Listed records:

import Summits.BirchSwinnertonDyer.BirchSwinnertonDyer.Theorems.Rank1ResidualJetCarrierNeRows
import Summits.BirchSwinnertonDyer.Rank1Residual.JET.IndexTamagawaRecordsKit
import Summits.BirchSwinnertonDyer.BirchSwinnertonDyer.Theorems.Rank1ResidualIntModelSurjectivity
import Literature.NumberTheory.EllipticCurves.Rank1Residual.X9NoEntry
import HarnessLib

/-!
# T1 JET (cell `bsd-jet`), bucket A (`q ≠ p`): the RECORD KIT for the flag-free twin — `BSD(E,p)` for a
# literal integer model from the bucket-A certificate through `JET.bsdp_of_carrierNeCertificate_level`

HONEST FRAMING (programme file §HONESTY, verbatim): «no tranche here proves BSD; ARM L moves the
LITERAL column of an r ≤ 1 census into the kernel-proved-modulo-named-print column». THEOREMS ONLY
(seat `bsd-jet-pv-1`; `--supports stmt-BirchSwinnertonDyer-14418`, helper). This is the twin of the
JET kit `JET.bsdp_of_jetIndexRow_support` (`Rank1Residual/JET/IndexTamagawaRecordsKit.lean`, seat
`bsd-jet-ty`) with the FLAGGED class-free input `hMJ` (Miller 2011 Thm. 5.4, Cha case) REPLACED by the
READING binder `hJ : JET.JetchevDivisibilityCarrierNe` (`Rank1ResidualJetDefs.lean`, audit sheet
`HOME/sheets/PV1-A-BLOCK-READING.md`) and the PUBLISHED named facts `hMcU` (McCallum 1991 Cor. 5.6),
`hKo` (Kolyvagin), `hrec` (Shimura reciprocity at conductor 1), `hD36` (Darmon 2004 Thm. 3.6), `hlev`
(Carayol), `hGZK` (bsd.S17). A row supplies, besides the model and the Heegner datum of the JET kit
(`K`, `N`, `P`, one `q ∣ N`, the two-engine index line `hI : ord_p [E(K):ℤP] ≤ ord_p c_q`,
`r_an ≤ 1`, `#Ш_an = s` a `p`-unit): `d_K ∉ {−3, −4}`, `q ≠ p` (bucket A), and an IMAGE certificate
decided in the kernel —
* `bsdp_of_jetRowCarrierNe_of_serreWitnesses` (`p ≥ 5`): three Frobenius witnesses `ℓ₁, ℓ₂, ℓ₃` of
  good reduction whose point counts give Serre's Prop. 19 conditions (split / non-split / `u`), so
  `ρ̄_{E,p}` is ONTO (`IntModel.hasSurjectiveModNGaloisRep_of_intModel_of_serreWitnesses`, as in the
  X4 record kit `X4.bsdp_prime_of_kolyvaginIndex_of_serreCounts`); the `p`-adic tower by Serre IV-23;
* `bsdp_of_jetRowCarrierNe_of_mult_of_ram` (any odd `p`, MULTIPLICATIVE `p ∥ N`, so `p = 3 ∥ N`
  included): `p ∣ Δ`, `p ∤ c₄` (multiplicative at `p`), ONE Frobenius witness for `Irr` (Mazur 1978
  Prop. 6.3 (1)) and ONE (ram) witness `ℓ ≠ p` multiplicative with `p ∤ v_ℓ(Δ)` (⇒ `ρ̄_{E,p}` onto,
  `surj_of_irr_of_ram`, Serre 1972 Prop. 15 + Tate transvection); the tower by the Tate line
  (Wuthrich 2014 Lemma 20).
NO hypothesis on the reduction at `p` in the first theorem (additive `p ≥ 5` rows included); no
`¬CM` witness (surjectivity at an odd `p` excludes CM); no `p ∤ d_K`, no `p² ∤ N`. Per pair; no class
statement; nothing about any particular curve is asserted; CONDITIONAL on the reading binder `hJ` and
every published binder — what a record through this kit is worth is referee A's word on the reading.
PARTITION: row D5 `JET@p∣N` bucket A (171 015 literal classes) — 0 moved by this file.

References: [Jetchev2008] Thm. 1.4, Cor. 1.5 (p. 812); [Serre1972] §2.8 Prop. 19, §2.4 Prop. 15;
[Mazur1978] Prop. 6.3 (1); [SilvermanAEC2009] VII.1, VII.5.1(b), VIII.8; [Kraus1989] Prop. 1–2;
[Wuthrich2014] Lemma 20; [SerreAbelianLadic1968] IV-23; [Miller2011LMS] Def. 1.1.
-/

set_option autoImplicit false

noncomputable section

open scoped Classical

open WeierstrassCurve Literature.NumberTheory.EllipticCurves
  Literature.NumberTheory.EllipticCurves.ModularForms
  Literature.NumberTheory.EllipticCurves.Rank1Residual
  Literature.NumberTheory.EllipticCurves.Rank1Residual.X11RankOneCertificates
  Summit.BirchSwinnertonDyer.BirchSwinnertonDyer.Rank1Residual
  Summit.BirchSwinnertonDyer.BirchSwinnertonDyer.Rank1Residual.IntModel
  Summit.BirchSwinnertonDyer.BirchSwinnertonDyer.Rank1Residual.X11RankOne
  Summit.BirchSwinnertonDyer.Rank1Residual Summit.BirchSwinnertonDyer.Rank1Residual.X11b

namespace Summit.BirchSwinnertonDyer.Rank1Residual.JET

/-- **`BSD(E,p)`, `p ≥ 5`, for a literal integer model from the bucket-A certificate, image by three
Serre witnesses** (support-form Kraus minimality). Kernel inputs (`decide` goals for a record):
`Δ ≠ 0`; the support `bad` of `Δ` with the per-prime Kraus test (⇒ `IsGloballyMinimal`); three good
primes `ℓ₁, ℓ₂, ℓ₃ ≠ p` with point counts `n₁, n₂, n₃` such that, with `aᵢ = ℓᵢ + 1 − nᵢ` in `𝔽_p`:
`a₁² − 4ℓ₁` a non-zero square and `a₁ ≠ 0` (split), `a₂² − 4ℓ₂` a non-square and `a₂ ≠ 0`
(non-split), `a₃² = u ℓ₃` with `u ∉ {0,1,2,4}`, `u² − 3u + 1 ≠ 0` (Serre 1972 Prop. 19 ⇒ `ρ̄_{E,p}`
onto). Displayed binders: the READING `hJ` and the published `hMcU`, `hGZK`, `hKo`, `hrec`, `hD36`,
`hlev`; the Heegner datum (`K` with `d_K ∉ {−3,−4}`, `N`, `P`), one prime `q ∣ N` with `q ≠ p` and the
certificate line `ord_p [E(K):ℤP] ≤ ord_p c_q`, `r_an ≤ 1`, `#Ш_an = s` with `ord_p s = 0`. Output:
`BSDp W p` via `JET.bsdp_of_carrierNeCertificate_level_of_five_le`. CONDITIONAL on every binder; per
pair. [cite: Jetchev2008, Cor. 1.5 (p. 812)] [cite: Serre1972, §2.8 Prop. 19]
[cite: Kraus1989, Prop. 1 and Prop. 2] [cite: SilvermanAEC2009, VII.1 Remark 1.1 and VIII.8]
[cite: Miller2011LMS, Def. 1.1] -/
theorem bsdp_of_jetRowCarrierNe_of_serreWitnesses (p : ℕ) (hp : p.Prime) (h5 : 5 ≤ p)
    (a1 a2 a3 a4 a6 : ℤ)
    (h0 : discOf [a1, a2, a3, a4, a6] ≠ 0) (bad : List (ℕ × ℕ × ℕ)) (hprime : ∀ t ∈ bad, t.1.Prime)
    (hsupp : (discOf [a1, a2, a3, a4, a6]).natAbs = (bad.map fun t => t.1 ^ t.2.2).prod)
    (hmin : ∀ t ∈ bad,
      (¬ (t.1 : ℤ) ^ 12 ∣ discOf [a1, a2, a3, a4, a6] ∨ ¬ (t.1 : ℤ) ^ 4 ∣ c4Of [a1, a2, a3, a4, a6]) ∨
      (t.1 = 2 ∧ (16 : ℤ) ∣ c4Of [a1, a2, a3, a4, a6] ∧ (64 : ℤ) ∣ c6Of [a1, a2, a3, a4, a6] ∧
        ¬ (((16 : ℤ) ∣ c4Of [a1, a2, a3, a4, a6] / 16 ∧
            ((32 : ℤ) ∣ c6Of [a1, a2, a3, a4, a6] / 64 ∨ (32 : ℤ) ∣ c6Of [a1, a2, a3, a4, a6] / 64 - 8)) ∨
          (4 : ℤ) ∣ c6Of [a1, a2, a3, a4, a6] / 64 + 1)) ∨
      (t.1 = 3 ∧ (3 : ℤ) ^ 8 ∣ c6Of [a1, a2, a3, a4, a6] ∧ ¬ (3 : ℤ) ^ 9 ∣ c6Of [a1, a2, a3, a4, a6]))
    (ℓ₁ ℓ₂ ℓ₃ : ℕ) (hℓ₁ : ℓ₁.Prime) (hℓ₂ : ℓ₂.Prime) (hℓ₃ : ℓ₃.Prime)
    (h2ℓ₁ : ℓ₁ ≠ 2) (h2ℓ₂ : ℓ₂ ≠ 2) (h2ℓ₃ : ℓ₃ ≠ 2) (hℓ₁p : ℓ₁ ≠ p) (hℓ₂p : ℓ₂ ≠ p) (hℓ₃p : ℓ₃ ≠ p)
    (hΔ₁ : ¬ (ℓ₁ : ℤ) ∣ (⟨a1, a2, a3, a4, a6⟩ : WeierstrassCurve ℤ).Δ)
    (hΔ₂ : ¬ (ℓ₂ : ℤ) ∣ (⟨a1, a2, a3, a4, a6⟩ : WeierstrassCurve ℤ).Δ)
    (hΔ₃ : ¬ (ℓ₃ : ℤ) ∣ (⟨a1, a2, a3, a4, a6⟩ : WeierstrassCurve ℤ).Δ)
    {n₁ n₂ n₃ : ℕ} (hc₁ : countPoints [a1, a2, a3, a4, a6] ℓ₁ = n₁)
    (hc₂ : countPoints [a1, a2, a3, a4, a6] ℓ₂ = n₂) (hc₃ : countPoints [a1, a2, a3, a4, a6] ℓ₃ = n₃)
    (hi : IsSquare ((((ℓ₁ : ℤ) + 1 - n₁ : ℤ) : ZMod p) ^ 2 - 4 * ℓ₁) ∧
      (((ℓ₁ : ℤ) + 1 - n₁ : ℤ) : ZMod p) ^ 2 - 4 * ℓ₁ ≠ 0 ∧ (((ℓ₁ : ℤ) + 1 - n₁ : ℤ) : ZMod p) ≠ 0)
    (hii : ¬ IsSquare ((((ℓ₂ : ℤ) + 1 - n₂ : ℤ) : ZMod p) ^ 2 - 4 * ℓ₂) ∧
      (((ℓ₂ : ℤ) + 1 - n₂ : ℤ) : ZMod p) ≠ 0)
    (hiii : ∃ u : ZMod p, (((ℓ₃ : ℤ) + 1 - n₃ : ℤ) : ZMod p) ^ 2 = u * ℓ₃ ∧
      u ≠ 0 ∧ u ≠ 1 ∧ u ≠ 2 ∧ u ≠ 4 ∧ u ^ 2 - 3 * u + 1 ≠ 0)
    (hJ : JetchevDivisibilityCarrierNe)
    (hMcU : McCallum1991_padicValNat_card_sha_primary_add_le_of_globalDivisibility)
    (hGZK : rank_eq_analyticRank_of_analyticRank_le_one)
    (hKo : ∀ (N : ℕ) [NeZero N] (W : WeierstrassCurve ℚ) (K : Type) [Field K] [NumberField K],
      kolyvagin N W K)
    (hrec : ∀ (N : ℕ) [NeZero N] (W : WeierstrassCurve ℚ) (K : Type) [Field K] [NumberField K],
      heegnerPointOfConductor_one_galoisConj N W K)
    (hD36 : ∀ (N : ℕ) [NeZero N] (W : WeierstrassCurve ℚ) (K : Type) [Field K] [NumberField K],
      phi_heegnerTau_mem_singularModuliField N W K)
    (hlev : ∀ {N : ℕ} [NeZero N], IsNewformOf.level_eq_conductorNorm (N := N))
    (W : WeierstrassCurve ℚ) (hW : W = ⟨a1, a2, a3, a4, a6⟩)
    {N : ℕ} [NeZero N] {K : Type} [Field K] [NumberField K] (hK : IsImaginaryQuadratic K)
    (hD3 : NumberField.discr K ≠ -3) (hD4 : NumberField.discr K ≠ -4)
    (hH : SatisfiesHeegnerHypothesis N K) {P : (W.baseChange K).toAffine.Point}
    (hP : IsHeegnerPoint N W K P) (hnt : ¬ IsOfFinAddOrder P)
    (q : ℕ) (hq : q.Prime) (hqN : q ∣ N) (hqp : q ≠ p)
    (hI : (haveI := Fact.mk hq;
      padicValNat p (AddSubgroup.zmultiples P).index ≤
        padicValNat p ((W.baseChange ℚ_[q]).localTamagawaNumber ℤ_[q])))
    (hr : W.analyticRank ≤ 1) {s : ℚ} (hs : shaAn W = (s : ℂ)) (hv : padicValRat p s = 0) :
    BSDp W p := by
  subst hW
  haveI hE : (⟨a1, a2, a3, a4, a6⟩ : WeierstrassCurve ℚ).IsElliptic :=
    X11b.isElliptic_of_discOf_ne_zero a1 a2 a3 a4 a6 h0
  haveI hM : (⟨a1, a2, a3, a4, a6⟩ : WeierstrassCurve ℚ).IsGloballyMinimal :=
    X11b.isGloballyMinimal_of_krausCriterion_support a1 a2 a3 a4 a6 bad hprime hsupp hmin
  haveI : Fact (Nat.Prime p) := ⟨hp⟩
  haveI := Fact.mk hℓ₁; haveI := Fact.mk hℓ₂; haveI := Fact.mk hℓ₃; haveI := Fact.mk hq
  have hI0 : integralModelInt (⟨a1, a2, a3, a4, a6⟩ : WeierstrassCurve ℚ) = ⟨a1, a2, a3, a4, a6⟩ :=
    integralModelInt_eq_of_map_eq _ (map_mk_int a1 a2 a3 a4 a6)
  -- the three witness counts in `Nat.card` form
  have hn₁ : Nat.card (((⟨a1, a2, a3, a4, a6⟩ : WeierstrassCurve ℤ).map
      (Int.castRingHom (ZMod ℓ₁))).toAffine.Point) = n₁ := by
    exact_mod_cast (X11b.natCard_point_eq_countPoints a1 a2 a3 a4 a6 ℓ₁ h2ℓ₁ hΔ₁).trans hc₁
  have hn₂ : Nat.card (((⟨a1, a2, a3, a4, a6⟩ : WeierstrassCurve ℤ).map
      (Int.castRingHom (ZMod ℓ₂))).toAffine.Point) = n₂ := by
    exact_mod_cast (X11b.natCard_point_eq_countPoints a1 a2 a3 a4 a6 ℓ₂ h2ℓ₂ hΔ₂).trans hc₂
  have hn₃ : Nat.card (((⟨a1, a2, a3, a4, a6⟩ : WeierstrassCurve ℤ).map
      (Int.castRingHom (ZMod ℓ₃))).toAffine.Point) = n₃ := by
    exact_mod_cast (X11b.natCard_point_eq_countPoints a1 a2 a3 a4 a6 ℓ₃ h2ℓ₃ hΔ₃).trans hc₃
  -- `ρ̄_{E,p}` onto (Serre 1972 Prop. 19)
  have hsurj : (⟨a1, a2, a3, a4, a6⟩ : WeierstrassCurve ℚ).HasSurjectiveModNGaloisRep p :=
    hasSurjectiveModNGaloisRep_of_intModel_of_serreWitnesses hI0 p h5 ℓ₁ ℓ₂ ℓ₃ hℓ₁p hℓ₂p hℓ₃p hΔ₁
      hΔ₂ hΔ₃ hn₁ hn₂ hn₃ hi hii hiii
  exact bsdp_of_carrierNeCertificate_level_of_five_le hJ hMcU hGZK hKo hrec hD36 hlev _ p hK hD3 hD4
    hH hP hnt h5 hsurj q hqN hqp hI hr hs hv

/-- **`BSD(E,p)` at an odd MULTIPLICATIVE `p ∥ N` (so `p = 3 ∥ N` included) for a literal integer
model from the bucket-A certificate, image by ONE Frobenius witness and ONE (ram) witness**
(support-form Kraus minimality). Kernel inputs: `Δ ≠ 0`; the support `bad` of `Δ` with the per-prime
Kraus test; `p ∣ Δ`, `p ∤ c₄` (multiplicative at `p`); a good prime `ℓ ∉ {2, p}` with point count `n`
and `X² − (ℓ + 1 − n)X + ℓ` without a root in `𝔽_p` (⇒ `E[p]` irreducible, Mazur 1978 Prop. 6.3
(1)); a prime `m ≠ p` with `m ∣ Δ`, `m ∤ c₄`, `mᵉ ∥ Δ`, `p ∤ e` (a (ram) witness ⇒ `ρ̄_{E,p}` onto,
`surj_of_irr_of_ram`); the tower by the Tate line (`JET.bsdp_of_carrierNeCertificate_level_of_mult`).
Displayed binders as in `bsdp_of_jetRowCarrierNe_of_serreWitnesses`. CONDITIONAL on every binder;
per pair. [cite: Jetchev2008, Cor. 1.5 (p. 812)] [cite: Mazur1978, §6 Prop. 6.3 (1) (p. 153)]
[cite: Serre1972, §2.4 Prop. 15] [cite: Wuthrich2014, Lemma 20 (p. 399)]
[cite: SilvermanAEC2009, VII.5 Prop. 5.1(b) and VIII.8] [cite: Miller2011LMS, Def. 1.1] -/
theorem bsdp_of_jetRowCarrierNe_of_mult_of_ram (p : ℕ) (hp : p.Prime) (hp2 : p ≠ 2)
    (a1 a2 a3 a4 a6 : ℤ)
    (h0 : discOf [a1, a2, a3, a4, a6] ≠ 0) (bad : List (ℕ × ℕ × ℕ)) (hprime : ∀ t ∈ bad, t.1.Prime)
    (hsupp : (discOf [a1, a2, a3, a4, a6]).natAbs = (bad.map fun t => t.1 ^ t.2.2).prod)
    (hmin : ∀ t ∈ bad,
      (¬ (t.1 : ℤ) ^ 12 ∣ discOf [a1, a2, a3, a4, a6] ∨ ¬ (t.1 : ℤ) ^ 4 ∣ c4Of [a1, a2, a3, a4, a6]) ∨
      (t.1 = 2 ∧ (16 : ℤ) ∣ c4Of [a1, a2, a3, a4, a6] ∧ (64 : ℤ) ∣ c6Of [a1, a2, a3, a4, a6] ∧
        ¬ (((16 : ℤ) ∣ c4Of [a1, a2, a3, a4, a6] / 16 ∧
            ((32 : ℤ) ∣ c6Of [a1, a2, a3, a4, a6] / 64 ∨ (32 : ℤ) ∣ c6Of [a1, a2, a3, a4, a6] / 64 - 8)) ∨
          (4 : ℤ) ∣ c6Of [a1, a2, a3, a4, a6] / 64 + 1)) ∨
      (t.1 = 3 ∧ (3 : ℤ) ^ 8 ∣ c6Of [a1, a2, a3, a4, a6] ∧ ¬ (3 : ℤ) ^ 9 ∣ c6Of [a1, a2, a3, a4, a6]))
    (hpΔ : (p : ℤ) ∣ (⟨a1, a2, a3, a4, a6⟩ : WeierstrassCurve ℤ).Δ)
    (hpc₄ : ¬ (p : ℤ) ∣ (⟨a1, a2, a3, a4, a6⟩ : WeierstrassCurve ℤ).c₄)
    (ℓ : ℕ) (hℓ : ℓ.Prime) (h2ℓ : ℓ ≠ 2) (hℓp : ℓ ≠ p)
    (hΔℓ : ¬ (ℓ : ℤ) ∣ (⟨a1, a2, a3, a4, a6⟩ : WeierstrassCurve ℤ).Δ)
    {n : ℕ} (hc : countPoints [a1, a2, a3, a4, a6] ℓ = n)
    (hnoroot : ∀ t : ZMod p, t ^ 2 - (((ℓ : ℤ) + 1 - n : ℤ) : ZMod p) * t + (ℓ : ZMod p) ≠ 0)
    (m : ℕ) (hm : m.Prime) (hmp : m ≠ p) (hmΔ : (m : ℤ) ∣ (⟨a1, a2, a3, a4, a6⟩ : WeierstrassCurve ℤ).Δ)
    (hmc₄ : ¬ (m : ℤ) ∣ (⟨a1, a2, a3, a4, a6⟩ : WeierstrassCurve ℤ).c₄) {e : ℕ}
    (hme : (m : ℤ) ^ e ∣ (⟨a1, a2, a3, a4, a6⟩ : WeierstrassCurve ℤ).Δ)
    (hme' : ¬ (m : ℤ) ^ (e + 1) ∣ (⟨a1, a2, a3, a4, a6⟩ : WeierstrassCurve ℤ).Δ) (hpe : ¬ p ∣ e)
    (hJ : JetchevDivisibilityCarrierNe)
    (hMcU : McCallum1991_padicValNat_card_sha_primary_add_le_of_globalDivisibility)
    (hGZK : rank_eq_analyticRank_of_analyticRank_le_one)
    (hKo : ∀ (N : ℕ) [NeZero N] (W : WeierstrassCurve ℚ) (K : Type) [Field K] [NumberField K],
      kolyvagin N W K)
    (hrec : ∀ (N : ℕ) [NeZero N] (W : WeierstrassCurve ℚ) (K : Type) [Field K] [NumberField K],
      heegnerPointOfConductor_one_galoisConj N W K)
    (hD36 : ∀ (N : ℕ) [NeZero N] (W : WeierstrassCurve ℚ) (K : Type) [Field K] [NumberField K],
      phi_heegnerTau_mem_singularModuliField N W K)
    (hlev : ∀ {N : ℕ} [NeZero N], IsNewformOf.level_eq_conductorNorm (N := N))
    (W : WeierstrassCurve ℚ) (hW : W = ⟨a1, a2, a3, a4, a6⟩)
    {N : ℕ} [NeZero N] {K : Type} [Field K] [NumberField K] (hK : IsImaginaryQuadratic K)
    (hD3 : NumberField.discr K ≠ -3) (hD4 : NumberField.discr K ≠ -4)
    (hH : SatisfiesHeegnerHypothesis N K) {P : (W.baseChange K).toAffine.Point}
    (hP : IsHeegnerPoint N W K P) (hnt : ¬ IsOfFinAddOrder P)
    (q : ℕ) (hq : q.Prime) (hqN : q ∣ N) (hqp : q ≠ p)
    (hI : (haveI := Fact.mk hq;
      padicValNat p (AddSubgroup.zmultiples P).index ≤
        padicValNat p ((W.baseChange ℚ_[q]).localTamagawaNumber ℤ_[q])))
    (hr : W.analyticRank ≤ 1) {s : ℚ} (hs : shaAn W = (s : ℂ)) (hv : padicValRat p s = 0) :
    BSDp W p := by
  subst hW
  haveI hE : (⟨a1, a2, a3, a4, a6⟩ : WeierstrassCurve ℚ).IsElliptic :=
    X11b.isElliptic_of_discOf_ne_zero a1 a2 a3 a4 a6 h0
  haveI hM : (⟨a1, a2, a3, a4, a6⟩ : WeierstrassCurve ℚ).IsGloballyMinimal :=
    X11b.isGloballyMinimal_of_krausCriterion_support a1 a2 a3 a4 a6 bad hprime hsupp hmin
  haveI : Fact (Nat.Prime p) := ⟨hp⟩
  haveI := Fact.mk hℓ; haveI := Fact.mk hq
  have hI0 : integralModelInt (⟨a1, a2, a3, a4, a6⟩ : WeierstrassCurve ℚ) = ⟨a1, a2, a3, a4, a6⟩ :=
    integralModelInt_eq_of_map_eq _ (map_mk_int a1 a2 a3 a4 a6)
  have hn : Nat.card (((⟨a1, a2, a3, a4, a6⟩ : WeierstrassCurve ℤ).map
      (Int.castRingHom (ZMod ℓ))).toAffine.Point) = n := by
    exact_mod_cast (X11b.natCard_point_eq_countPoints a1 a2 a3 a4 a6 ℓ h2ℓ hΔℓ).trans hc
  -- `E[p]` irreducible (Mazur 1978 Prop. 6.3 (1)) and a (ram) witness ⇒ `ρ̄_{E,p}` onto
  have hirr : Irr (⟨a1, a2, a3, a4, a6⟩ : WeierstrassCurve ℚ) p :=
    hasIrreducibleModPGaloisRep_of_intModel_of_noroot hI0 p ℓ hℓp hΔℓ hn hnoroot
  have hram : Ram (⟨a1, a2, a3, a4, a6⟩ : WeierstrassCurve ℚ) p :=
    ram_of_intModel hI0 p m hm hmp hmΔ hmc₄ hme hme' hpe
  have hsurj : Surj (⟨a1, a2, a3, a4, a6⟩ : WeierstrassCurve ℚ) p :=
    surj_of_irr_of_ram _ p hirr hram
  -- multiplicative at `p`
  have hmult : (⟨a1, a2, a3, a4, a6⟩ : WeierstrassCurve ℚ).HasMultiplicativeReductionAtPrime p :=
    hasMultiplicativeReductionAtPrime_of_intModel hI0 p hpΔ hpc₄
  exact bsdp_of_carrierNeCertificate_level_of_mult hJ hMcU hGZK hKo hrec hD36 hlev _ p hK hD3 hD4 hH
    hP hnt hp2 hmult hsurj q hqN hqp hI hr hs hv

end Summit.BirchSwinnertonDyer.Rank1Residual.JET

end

What is needed: Whatever else the listing above holds, retype exactly only the lines from the one containing "the PUBLISHED named" to the one containing "three Frobenius witnesses", both ends kept.

Answer section:
`HOME/sheets/PV1-A-BLOCK-READING.md`) and the PUBLISHED named facts `hMcU` (McCallum 1991 Cor. 5.6),
`hKo` (Kolyvagin), `hrec` (Shimura reciprocity at conductor 1), `hD36` (Darmon 2004 Thm. 3.6), `hlev`
(Carayol), `hGZK` (bsd.S17). A row supplies, besides the model and the Heegner datum of the JET kit
(`K`, `N`, `P`, one `q ∣ N`, the two-engine index line `hI : ord_p [E(K):ℤP] ≤ ord_p c_q`,
`r_an ≤ 1`, `#Ш_an = s` a `p`-unit): `d_K ∉ {−3, −4}`, `q ≠ p` (bucket A), and an IMAGE certificate
decided in the kernel —
* `bsdp_of_jetRowCarrierNe_of_serreWitnesses` (`p ≥ 5`): three Frobenius witnesses `ℓ₁, ℓ₂, ℓ₃` of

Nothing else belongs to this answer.